Cette année encore, quelque 3500 personnes sont venues assister à la présentation du Tour de France 2015 à Paris. Réunir journalistes, cyclistes, partenaires commerciaux, amis d’ASO (la société organisatrice du Tour) et bien d’autres au Palais des Congrès fin octobre nécessite d’importants moyens ; l’événement mérite-t-il un tel investissement ? Là est la question.

Pourquoi est-il « impensable » de manquer la présentation du Tour ?

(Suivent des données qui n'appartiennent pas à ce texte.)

import Summits.ResolutionOfSingularities.ResolutionOfSingularities.Theorems.EquisingularLiftEquisingularLiftNatClusterFrameAdapted
import Summits.ResolutionOfSingularities.ResolutionOfSingularities.Theorems.EquisingularLiftEquisingularLiftNatFrameChangeClauses
import HarnessLib

/-!
# [OURS · L1 W4.5(b) · EL♮(3)] (δ) D4 — THE PER-POINT TUPLE: B4a★'s output at a point of a cluster, for the adapted frame `c'` and
# the substituted cluster cone `Φ' = Φ_S ∘ θ` (pointed chart clauses)
# (crux `EquisingularLiftNatThree` stmt-ResolutionOfSingularities-20148 / parent 20038; rung v7′ TC⁺⁺, STEP 0 per subset)

NOT a statement of any manuscript. Helper file of the chain res-L1-w45b (cell `res-hironaka`, LADDER-RESOLUTION rung L, slot W4.5(b));
OURS; AI-written, weaker than expert review; `--supports stmt-ResolutionOfSingularities-20148 --as helper` by res-L1-w45b-stub-3 (brick D4 of
`L/res-L1-w45b-stub-3/DELTA-PLAN.md`; res-L1-w45b-plan-1 BOOKING 2026-08-27T16:20:41Z). No `sorry`; standard axioms; no definitions.

WHAT. res-type-100's B8 `tcPlus_member_centred` (p547231) builds the `TCPlus.Member` at ONE point from the tuple of B4a★
`exists_centredConeLift_three_exact` (p546008): an adapted section frame `c` with its slots, the presentation of the point as `[1:0:0]`,
and a centred cone `Φ` with `hcen / hexact / hΦu, hregu / hΦv, hregv`. For a SUBSET `S` of a cluster the cone is ONE form `Φ_S` for all
points ((δ) D1 `exists_clusterConeLift_subset`, p548257), read at the point `t` through the frame change of (δ) D2. **`exists_clusterConeLift_at`**
assembles, from the section frame `c`, the point's chart `i` and lifted coordinates `ã`, res-type-100's (δ) D3a presentation of the point
(translated clause), and D1's clauses AT `t`, the B4a★-shaped tuple for the adapted frame `c'` (hypotheses `hc'0 / hc's`) and the
substituted cone `Φ'`: all frame slots (…NatClusterFrameAdapted `exists_clusterFrame_adapted_at`), `Φ'` homogeneous of degree `d`,
`hcen`, `hexact`, the three non-vanishing slots, **`Φ'(c') = Φ_S(c)`** (one cone divisor `K₀` serves every point of `S`), and the chart
clauses `hΦu / hΦv` with the POINTED `hregu / hregv` of `tcPlus_centredPackage_of_axisSection_over` (…NatCentredPackageFrameOver p550804).
What B4a★ has and this tuple has not: the off-vertex `ρ`-form Δ-clause (in (δ) it is D1's standard-chart clause, consumed per subset with
res-type-100's D3d) and the exact-special-fibre clause `hfib` (frame-free; transfers by `Φ'(c') = Φ_S(c)`).

References: res-L1-w45b-stub-3 p548257 (D1), p551302 + …NatFrameChangeClauses (D2), …NatClusterFrameAdapted; res-type-100 p546008 (B4a★),
p547231 (B8), p551356 (D3a). H. Matsumura, *Commutative Ring Theory* (1986), Thm. 14.2 [cite: Matsumura1987]; The Stacks Project, Tag 0804
[cite: StacksProject, Tag 0804].
-/

set_option linter.dupNamespace false -- mandated namespace `Summit.<Summit>.<Problem>` of this single-conjunct summit
set_option linter.overlappingInstances false -- signatures carry `[IsDomain O] [IsDiscreteValuationRing O]`

noncomputable section

open CategoryTheory CategoryTheory.Limits AlgebraicGeometry TopologicalSpace IsLocalRing MvPolynomial
open Literature.AlgebraicGeometry.Resolution
open AlgebraicGeometry.Scheme.IdealSheafData
open Summit.ResolutionOfSingularities.ResolutionOfSingularities.Cruxes.EquisingularLiftNat.Sections

namespace Summit.ResolutionOfSingularities.ResolutionOfSingularities.Cruxes.EquisingularLiftNat.Sections.TCPlus

/-- A polynomial with a unit coefficient does not vanish after a change of coefficients into a nontrivial ring. [folklore] -/
theorem map_ne_zero_of_isUnit_coeff {R S : Type*} [CommRing R] [CommRing S] [Nontrivial S] (f : R →+* S) {σ : Type*}
    {Φ : MvPolynomial σ R} {α : σ →₀ ℕ} (hα : IsUnit (Φ.coeff α)) : MvPolynomial.map f Φ ≠ 0 := by
  intro h
  have h1 : (MvPolynomial.map f Φ).coeff α = 0 := by rw [h, MvPolynomial.coeff_zero]
  rw [MvPolynomial.coeff_map] at h1
  exact (hα.map f).ne_zero h1

set_option maxHeartbeats 800000 in -- chart algebra of a stalk = subalgebra of a localisation: slow instance unification (as p527425)
/-- **(δ) D4 — the B4a★-shaped tuple at a point of a cluster.** See the module docstring: frame slots of the adapted frame `c'`
(`exists_clusterFrame_adapted_at`), and for `Φ' = Φ_S ∘ θ` (θ the frame substitution of (δ) D2): homogeneous of degree `d`, `hcen`,
`hexact`, `Φ' mod 𝔪_O ≠ 0`, `ι_*Φ' mod (c') ≠ 0` upstairs and downstairs, `Φ'(c') = Φ_S(c)`, and the chart clauses with POINTED
regularity. [cite: Matsumura1987, Thm. 14.2] [OURS · L1 W4.5b] (δ) D4; NOT a statement of the manuscript. -/
theorem exists_clusterConeLift_at (O : Type) [CommRing O] [IsDomain O] [IsDiscreteValuationRing O]
    {X' F₁ F₂ : Scheme.{0}} (r' : X' ⟶ Spec (.of O)) [IsSeparated r']
    (s : Spec (.of O) ⟶ X') (hs : s ≫ r' = 𝟙 _) (j : F₁ ⟶ X') (x : F₁)
    (hss : s (IsLocalRing.closedPoint O) = j x) (hreg : IsRegularLocalRing (X'.presheaf.stalk (j x)))
    (hdim : ringKrullDim (X'.presheaf.stalk (j x)) = ((3 + 1 : ℕ) : WithBot ℕ∞)) (ϖ : O) (hϖ : Irreducible ϖ)
    (υ : F₂ ⟶ F₁) (q' : F₂) (hq' : υ q' = x)
    -- the section frame and its D2-adaptation to the chart `i` and the lifted coordinates `ã`
    (c : Fin 3 → X'.presheaf.stalk (j x)) (hcI : Ideal.span (Set.range c) = stalkIdeal s.ker (j x))
    (i : Fin 3) (a : {l : Fin 3 // l ≠ i} → O) (c' : Fin 3 → X'.presheaf.stalk (j x)) (hc'0 : c' 0 = c i)
    (hc's : ∀ l : Fin 2, c' l.succ = c (i.succAbove l) -
      ((Scheme.ΓSpecIso (.of O)).inv ≫ r'.appTop ≫ X'.presheaf.Γgerm (j x)).hom (a ⟨i.succAbove l, Fin.succAbove_ne i l⟩) * c i)
    -- (δ) D3a: the presentation of `q′` on chart `i` of `c̄`, translated by `ã`
    (Hp : ∃ (𝔮 : PrimeSpectrum (blowupAlgebra (Ideal.span (Set.range fun l => (j.stalkMap x).hom (c l)))
        ((j.stalkMap x).hom (c i))))
      (χ : blowupAlgebra (Ideal.span (Set.range fun l => (j.stalkMap x).hom (c l))) ((j.stalkMap x).hom (c i)) →+*
        F₂.presheaf.stalk q')
      (e : F₂.presheaf.stalk q' ≃+* Localization.AtPrime 𝔮.asIdeal),
      (∀ r, χ (algebraMap _ _ r) = ((F₁.presheaf.stalkCongr (Inseparable.of_eq hq')).inv ≫ υ.stalkMap q').hom r) ∧
      @IsLocalization.AtPrime _ _ (F₂.presheaf.stalk q') _ χ.toAlgebra 𝔮.asIdeal _ ∧
      (∀ b, e (χ b) = algebraMap _ (Localization.AtPrime 𝔮.asIdeal) b) ∧
      𝔮.asIdeal.comap (algebraMap _ (blowupAlgebra (Ideal.span (Set.range fun l => (j.stalkMap x).hom (c l)))
        ((j.stalkMap x).hom (c i)))) = maximalIdeal (F₁.presheaf.stalk x) ∧
      ∀ l : {l : Fin 3 // l ≠ i}, blowupAlgebra.frac (fun l => (j.stalkMap x).hom (c l)) i l.1 -
        algebraMap _ _ ((j.stalkMap x).hom
          (((Scheme.ΓSpecIso (.of O)).inv ≫ r'.appTop ≫ X'.presheaf.Γgerm (j x)).hom (a l))) ∈ 𝔮.asIdeal)
    -- (δ) D1: the cluster cone and its clauses AT the point
    {d m : ℕ} (Φ : MvPolynomial (Fin 3) O) (hΦd : Φ.IsHomogeneous d)
    (hcen : dehomogenize i Φ ∈ (Ideal.span (Set.range fun l => (X l : MvPolynomial {l : Fin 3 // l ≠ i} O) - C (a l))) ^ m)
    (hexact : ∃ α : {l : Fin 3 // l ≠ i} →₀ ℕ, α.degree = m ∧
      IsUnit (coeff α (aeval (fun l => (X l : MvPolynomial {l : Fin 3 // l ≠ i} O) + C (a l)) (dehomogenize i Φ))))
    (hst : ∀ p : {l : Fin 3 // l ≠ i}, ∃ Φst : MvPolynomial {l : Fin 3 // l ≠ i} O,
      (X p : MvPolynomial {l : Fin 3 // l ≠ i} O) ^ m * Φst =
        aeval (fun l => if l = p then (X p : MvPolynomial {l : Fin 3 // l ≠ i} O) else X p * X l)
          (aeval (fun l => (X l : MvPolynomial {l : Fin 3 // l ≠ i} O) + C (a l)) (dehomogenize i Φ)) ∧
      ∀ (Q : Ideal (MvPolynomial {l : Fin 3 // l ≠ i} O ⧸ Ideal.span {Φst})) [Q.IsPrime],
        Ideal.Quotient.mk (Ideal.span {Φst}) (C ϖ : MvPolynomial {l : Fin 3 // l ≠ i} O) ∈ Q →
        Ideal.Quotient.mk (Ideal.span {Φst}) (X p : MvPolynomial {l : Fin 3 // l ≠ i} O) ∈ Q →
        IsRegularLocalRing (Localization.AtPrime Q)) :
    ∃ (θR : (X'.presheaf.stalk (j x) ⧸ Ideal.span (Set.range c')) ≃+* O) (Φ' : MvPolynomial (Fin 3) O)
      (Φu Φv : MvPolynomial (Fin 2) O),
      -- the adapted section frame at `j x`
      Ideal.span (Set.range c') = stalkIdeal s.ker (j x) ∧ IsQuasiRegular c' ∧
      IsDomain (X'.presheaf.stalk (j x) ⧸ Ideal.span (Set.range c')) ∧
      (∀ b : O, θR (Ideal.Quotient.mk _ ((X'.presheaf.Γgerm (j x)).hom
        (r'.appTop.hom ((Scheme.ΓSpecIso (.of O)).inv.hom b)))) = b) ∧
      Ideal.span (Set.range c') ⊔ Ideal.span {(X'.presheaf.Γgerm (j x)).hom
        (r'.appTop.hom ((Scheme.ΓSpecIso (.of O)).inv.hom ϖ))} = maximalIdeal (X'.presheaf.stalk (j x)) ∧
      (X'.presheaf.Γgerm (j x)).hom (r'.appTop.hom ((Scheme.ΓSpecIso (.of O)).inv.hom ϖ)) ∉ Ideal.span (Set.range c') ∧
      -- the presentation of `𝒪_{F₂,q′}` on chart `0` of `c̄'`: `q′ = [1:0:0]` (T-FRAME-AT verbatim)
      (∃ (𝔔 : PrimeSpectrum (blowupAlgebra (Ideal.span (Set.range fun l => (j.stalkMap x).hom (c' l)))
          ((j.stalkMap x).hom (c' 0))))
        (χ : blowupAlgebra (Ideal.span (Set.range fun l => (j.stalkMap x).hom (c' l))) ((j.stalkMap x).hom (c' 0)) →+*
          F₂.presheaf.stalk q')
        (e : F₂.presheaf.stalk q' ≃+* Localization.AtPrime 𝔔.asIdeal),
        (∀ r, χ (algebraMap _ _ r) =
          ((F₁.presheaf.stalkCongr (Inseparable.of_eq hq')).inv ≫ υ.stalkMap q').hom r) ∧
        @IsLocalization.AtPrime _ _ (F₂.presheaf.stalk q') _ χ.toAlgebra 𝔔.asIdeal _ ∧
        (∀ b, e (χ b) = algebraMap _ (Localization.AtPrime 𝔔.asIdeal) b) ∧
        𝔔.asIdeal.comap (algebraMap _ (blowupAlgebra (Ideal.span (Set.range fun l => (j.stalkMap x).hom (c' l)))
          ((j.stalkMap x).hom (c' 0)))) = maximalIdeal (F₁.presheaf.stalk x) ∧
        ∀ (l : {l : Fin 3 // l ≠ 0}) (y : blowupAlgebra (Ideal.span (Set.range fun l => (j.stalkMap x).hom (c' l)))
            ((j.stalkMap x).hom (c' 0))),
          (y : Localization.Away ((j.stalkMap x).hom (c' 0))) =
            algebraMap _ (Localization.Away ((j.stalkMap x).hom (c' 0))) ((j.stalkMap x).hom (c' l.1)) *
              IsLocalization.Away.invSelf ((j.stalkMap x).hom (c' 0)) → y ∈ 𝔔.asIdeal) ∧
      -- the substituted cluster cone
      Φ'.IsHomogeneous d ∧ (∀ α ∈ Φ'.support, m ≤ α 1 + α 2) ∧
      (∃ α ∈ Φ'.support, α 1 + α 2 = m ∧ Φ'.coeff α ∉ IsLocalRing.maximalIdeal O) ∧
      MvPolynomial.map (IsLocalRing.residue O) Φ' ≠ 0 ∧
      MvPolynomial.map (Ideal.Quotient.mk (Ideal.span (Set.range c')))
        (MvPolynomial.map ((Scheme.ΓSpecIso (.of O)).inv ≫ r'.appTop ≫ X'.presheaf.Γgerm (j x)).hom Φ') ≠ 0 ∧
      MvPolynomial.map (Ideal.Quotient.mk (Ideal.span (Set.range fun l => (j.stalkMap x).hom (c' l))))
        (MvPolynomial.map (j.stalkMap x).hom
          (MvPolynomial.map ((Scheme.ΓSpecIso (.of O)).inv ≫ r'.appTop ≫ X'.presheaf.Γgerm (j x)).hom Φ')) ≠ 0 ∧
      -- ONE cone germ for every point of `S`: `Φ'(c') = Φ_S(c)`
      MvPolynomial.eval c' (MvPolynomial.map ((Scheme.ΓSpecIso (.of O)).inv ≫ r'.appTop ≫ X'.presheaf.Γgerm (j x)).hom Φ') =
        MvPolynomial.eval c (MvPolynomial.map ((Scheme.ΓSpecIso (.of O)).inv ≫ r'.appTop ≫ X'.presheaf.Γgerm (j x)).hom Φ) ∧
      -- the strict transforms on the two charts of the blow-up of `[1:0:0]`, Δ-regular at the primes OVER THE POINT
      MvPolynomial.aeval (![1, MvPolynomial.X 0, MvPolynomial.X 0 * MvPolynomial.X 1] : Fin 3 → MvPolynomial (Fin 2) O) Φ' =
        MvPolynomial.X 0 ^ m * Φu ∧
      MvPolynomial.aeval (![1, MvPolynomial.X 0 * MvPolynomial.X 1, MvPolynomial.X 1] : Fin 3 → MvPolynomial (Fin 2) O) Φ' =
        MvPolynomial.X 1 ^ m * Φv ∧
      (∀ (Q : Ideal (MvPolynomial (Fin 2) O ⧸ Ideal.span {Φu})) [Q.IsPrime],
        Ideal.Quotient.mk (Ideal.span {Φu}) (MvPolynomial.C ϖ : MvPolynomial (Fin 2) O) ∈ Q →
        Ideal.Quotient.mk (Ideal.span {Φu}) (MvPolynomial.X 0 : MvPolynomial (Fin 2) O) ∈ Q →
        IsRegularLocalRing (Localization.AtPrime Q)) ∧
      (∀ (Q : Ideal (MvPolynomial (Fin 2) O ⧸ Ideal.span {Φv})) [Q.IsPrime],
        Ideal.Quotient.mk (Ideal.span {Φv}) (MvPolynomial.C ϖ : MvPolynomial (Fin 2) O) ∈ Q →
        Ideal.Quotient.mk (Ideal.span {Φv}) (MvPolynomial.X 1 : MvPolynomial (Fin 2) O) ∈ Q →
        IsRegularLocalRing (Localization.AtPrime Q)) := by
  classical
  -- the frame substitution and the substituted cone
  refine (exists_frameSubst i a).elim fun θ hθ => ?_
  have hθi := hθ.1
  have hθs := hθ.2
  -- the frame half
  refine (exists_clusterFrame_adapted_at O r' s hs j x hss hreg hdim ϖ hϖ υ q' hq' c hcI i a c' hc'0 hc's Hp).elim
    fun θR hfr => ?_
  -- the chart clauses and the exact coefficient (destructured with `.elim` only: the chart algebra in the goal makes `obtain` slow)
  refine (hst ⟨i.succAbove 0, Fin.succAbove_ne i 0⟩).elim fun Φst₀ h₀ => ?_
  refine (hst ⟨i.succAbove 1, Fin.succAbove_ne i 1⟩).elim fun Φst₁ h₁ => ?_
  refine (frameSubst_chartU i a θ hθi hθs ϖ Φ m Φst₀ h₀.1 h₀.2).elim fun Φu hU => ?_
  refine (frameSubst_chartV i a θ hθi hθs ϖ Φ m Φst₁ h₁.1 h₁.2).elim fun Φv hV => ?_
  refine (frameSubst_exact i a θ hθi hθs hΦd hexact).elim fun α hαh => ?_
  have hα := hαh.1
  have hαm := hαh.2.1
  have hu := hαh.2.2
  haveI : IsDomain (X'.presheaf.stalk (j x) ⧸ Ideal.span (Set.range c')) := hfr.2.2.1
  -- the downstairs quotient is nontrivial: `c̄'` lies in `𝔪_x`
  haveI : Nontrivial (F₁.presheaf.stalk x ⧸ Ideal.span (Set.range fun l => (j.stalkMap x).hom (c' l))) := by
    refine Ideal.Quotient.nontrivial_iff.mpr (ne_top_of_le_ne_top (Ideal.IsMaximal.ne_top (IsLocalRing.maximalIdeal.isMaximal _))
      (Ideal.span_le.2 (Set.range_subset_iff.2 fun l => ?_)))
    refine map_nonunit (j.stalkMap x).hom (c' l) ?_
    have hl : c' l ∈ maximalIdeal (X'.presheaf.stalk (j x)) := by
      rw [← hfr.2.2.2.2.1]
      exact Ideal.mem_sup_left (Ideal.subset_span (Set.mem_range_self l))
    exact hl
  -- the unit coefficient survives the changes of coefficients
  have hu₁ : IsUnit ((MvPolynomial.map ((Scheme.ΓSpecIso (.of O)).inv ≫ r'.appTop ≫ X'.presheaf.Γgerm (j x)).hom
      (aeval θ Φ)).coeff α) := by
    rw [MvPolynomial.coeff_map]
    exact hu.map _
  have hu₂ : IsUnit ((MvPolynomial.map (j.stalkMap x).hom
      (MvPolynomial.map ((Scheme.ΓSpecIso (.of O)).inv ≫ r'.appTop ≫ X'.presheaf.Γgerm (j x)).hom (aeval θ Φ))).coeff α) := by
    rw [MvPolynomial.coeff_map]
    exact hu₁.map _
  refine ⟨θR, aeval θ Φ, Φu, Φv, hfr.1, hfr.2.1, hfr.2.2.1, hfr.2.2.2.1, hfr.2.2.2.2.1, hfr.2.2.2.2.2.1, hfr.2.2.2.2.2.2, ?_⟩
  refine ⟨isHomogeneous_aeval_frameSubst i a θ hθi hθs hΦd, frameSubst_centred i a θ hθi hθs hΦd hcen,
    ⟨α, hα, hαm, fun hmem => (IsLocalRing.mem_maximalIdeal _).mp hmem hu⟩, ?_, ?_, ?_, ?_, hU.1, hV.1, hU.2, hV.2⟩
  · exact map_ne_zero_of_isUnit_coeff _ hu
  · exact map_ne_zero_of_isUnit_coeff _ hu₁
  · exact map_ne_zero_of_isUnit_coeff _ hu₂
  · exact eval_map_aeval_frameSubst i a θ hθi hθs _ c c' hc'0 hc's Φ

end Summit.ResolutionOfSingularities.ResolutionOfSingularities.Cruxes.EquisingularLiftNat.Sections.TCPlus

end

L’ampleur médiatique. Le Tour de France est la compétition sportive la plus diffusée après les Jeux Olympiques et la Coupe du Monde de football. Il s’agit de la plus grande course cycliste du calendrier, retransmise aux quatre coins de la planète. Il est donc inimaginable de ne pas faire écho à toute actualité liée au Tour de France. Se rendre à sa présentation permet aux journalistes de retransmettre l’information à partir d’un direct au JT, de photos, de reportages, d’interviews, etc.

Des entretiens « exclusifs ». Outre le parcours du Tour et ses explications, être sur place fournit aux reporters les réactions des principaux protagonistes de la Grande Boucle : Nibali, Kittel, Cavendish, Pinot, Van Avermaet. Rares sont les courses qui peuvent se targuer d’un tel plateau. La présentation du Tour rassemble ces vedettes ainsi que ceux qui ont dessiné le tracé : Christian Prudhomme, le directeur du Tour, et toute son équipe. D’anciens (ou futurs-anciens) coureurs comme Cadel Evans ou Alexandre Vinokourov sont également de la partie. À partir de là, tout journaliste sportif digne de ce nom se doit d’aller à leur rencontre, afin de livrer leurs ressentis aux lecteurs, auditeurs ou téléspectateurs.

Un show vivant. Effets lumineux et sonores, archives et discours, rires et applaudissements rythment la cérémonie. Il faut bien l’admettre, il est plus agréable d’assister à une présentation animée sur écran géant du fond de son confortable fauteuil du Palais des Congrès que de regarder la froide carte du parcours sur son PC.

Pourquoi est-il « déraisonnable » de se rendre à la présentation du Tour ?

Aucune découverte. Hormis l’habituel dithyrambe de Christian Prudhomme, le gentil discours du maire de la ville de départ et les boniments de l’héritier d’ASO, plus grand-chose n’est divulgué lors de la présentation du Tour. Ces dernières années, les fuites  informatiques et autres spéculations avisées dévoilent la carte exacte (ou presque) du parcours du Tour la veille ou le matin-même de l’annonce officielle. Plus aucune révélation, plus aucune exclusivité, plus aucune raison d’y aller !

Des coûts trop importants. Du Japon, des États-Unis ou encore d’Australie, certains n’hésitent pas à traverser mers et océans pour venir voir Christian Prudhomme décrire le contre-la-montre par équipes de 28 km entre Vannes et Plumelec. Au-delà du billet d’avion, de train ou de métro, cet événement requiert une ressource particulièrement lacunaire dans le milieu journalistique : le temps. Comptez une journée entière pour vous rendre à Paris, vivre l’heure et demie de présentation, rédiger votre article et retourner à la rédaction… Le jeu n’en vaut dès lors plus la chandelle !

Des réactions prévisibles. « J’aime bien ce parcours, nous allons préparer les étapes de montagne et les chronos avec l’équipe. Il faudra aussi être attentif aux premières étapes car elles peuvent être piégeuses. J’ai en tout cas hâte d’être en juillet ! ». Voilà la réponse type du cycliste lorsqu’on lui demande son impression sur le parcours « fraichement » dévoilé. A défaut de surprendre ou même d’informer les amateurs de vélo, ces réactions ont la vertu de convenir à tous les leaders et pour tous les tracés. Reprenez donc l’interview de l’an passé plutôt que de retourner sur Paris pour obtenir d’identiques explications…

Ni apologie ni charge contre la présentation du Tour, ce billet aura renforcé ou, à l’inverse,  mis en pièces le bienfondé de votre participation à cette cérémonie annuelle. Quant à ceux qui regretteraient toujours de ne pas y être conviés, ils sont maintenant plus au fait encore de ce qu’ils ratent ou, au contraire, de ce qu’ils s’épargnent.